/-- item stmt-Schanuel-7881 · support · rank 9 · closed · moot by None · by planner
sources: Kirby2010EAEF, Marker2006, Lang1966, Waldschmidt2000
[support] the dictionary (card S1): Schanuel ⟺ for every n and every Zariski-closed V ⊆ ℂⁿ × ℂⁿ
defined over ℚ with zariskiDim V < n, no integer sheet k has a window witness x′ with x′ + 2πik
ℚ-linearly independent. (⇐: the ℚ-Zariski closure of (z, e^z) has dimension trdeg ℚ(z, e^z); ⇒: a
point of a ℚ-variety of dimension d has trdeg ≤ d.) Bookkeeping over Mathlib + ExpVarieties; the
dimension-equals-trdeg lemma is shared with RigidCore's MinimalCounterexampleInAcl / SparsityTwo.
[difficulty: M] -/
@[route_item "route-Schanuel-SheetCounting"]
def SchanuelIffSheets : Prop :=
  Schanuel ↔ ∀ (n : ℕ) (V : Set (Fin n ⊕ Fin n → ℂ)), Literature.NumberTheory.Transcendental.IsDefinedOver (⊥ : Subfield ℂ) V → Literature.NumberTheory.Transcendental.zariskiDim ℂ V < (n : WithBot ℕ∞) → ∀ (k : Fin n → ℤ) (x' : Fin n → ℂ), (∀ i, 0 ≤ (x' i).im ∧ (x' i).im < 2 * Real.pi) → Sum.elim (fun i => x' i + 2 * (Real.pi : ℂ) * Complex.I * (k i : ℂ)) (fun i => Complex.exp (x' i)) ∈ V → ¬ LinearIndependent ℚ (fun i => x' i + 2 * (Real.pi : ℂ) * Complex.I * (k i : ℂ))

/-- item stmt-Schanuel-7882 · support · rank 9 · closed · moot by None · by planner
sources: DaquinoMacintyreTerzo2014, Marker2006, Lindemann1882
[support] the card's DAO(ii), an unlikely-intersection lemma for card
tight-tuples-relative-hl-fixed-points: the only geometrically irreducible curve C ⊆ ℂ² defined over
ℚ̄ containing infinitely many PAIRS of fixed points of exp (e^z = z, e^w = w) is the diagonal. Plan:
fixed points satisfy Re z = log|z|, z_k = log(2π|k|) + i(2πk + π/2·sgn k) + O(log|k|/|k|); along a
branch of C at infinity w ~ a z^μ the modulus identity forces μ = 1, a real, then the argument
identity and "2πim ∉ ℚ̄" force a = 1 and the branch to be the diagonal. Not in the assembly.
[difficulty: L] -/
@[route_item "route-Schanuel-SheetCounting"]
def FixedPointPairsDiagonal : Prop :=
  ∀ (C : Set (Fin 2 → ℂ)), Literature.NumberTheory.Transcendental.IsIrreducibleClosed ℂ C → Literature.NumberTheory.Transcendental.zariskiDim ℂ C = 1 → Literature.NumberTheory.Transcendental.IsDefinedOver (algebraicClosure ℚ ℂ).toSubfield C → Set.Infinite {p : Fin 2 → ℂ | p ∈ C ∧ Complex.exp (p 0) = p 0 ∧ Complex.exp (p 1) = p 1} → C = {p : Fin 2 → ℂ | p 0 = p 1}

/-- item stmt-Schanuel-7883 · assembly · rank 1 · closed · moot by None · by planner
sources: BinyaminiNovikovZak2024, Ax1971, Lindemann1882, Kirby2010EAEF
[assembly] WilkieSheetBound → SheetArcDichotomy → BranchLatticeFinite → SheetSparsityTwo (rung
assembly; the target is strictly below the summit and linked to `Schanuel` only through
SchanuelIffSheets / InductiveSheetSparsity). -/
@[route_item "route-Schanuel-SheetCounting"]
def Assembly : Prop :=
  WilkieSheetBound → SheetArcDichotomy → BranchLatticeFinite → SheetSparsityTwo

end Summit.Schanuel.Schanuel.Theses.SheetCounting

■ What you should do: Your task is to copy every line of the entries that contains the string "WilkieSheetBound".

■ Solution to this task:
[assembly] WilkieSheetBound → SheetArcDichotomy → BranchLatticeFinite → SheetSparsityTwo (rung
  WilkieSheetBound → SheetArcDichotomy → BranchLatticeFinite → SheetSparsityTwo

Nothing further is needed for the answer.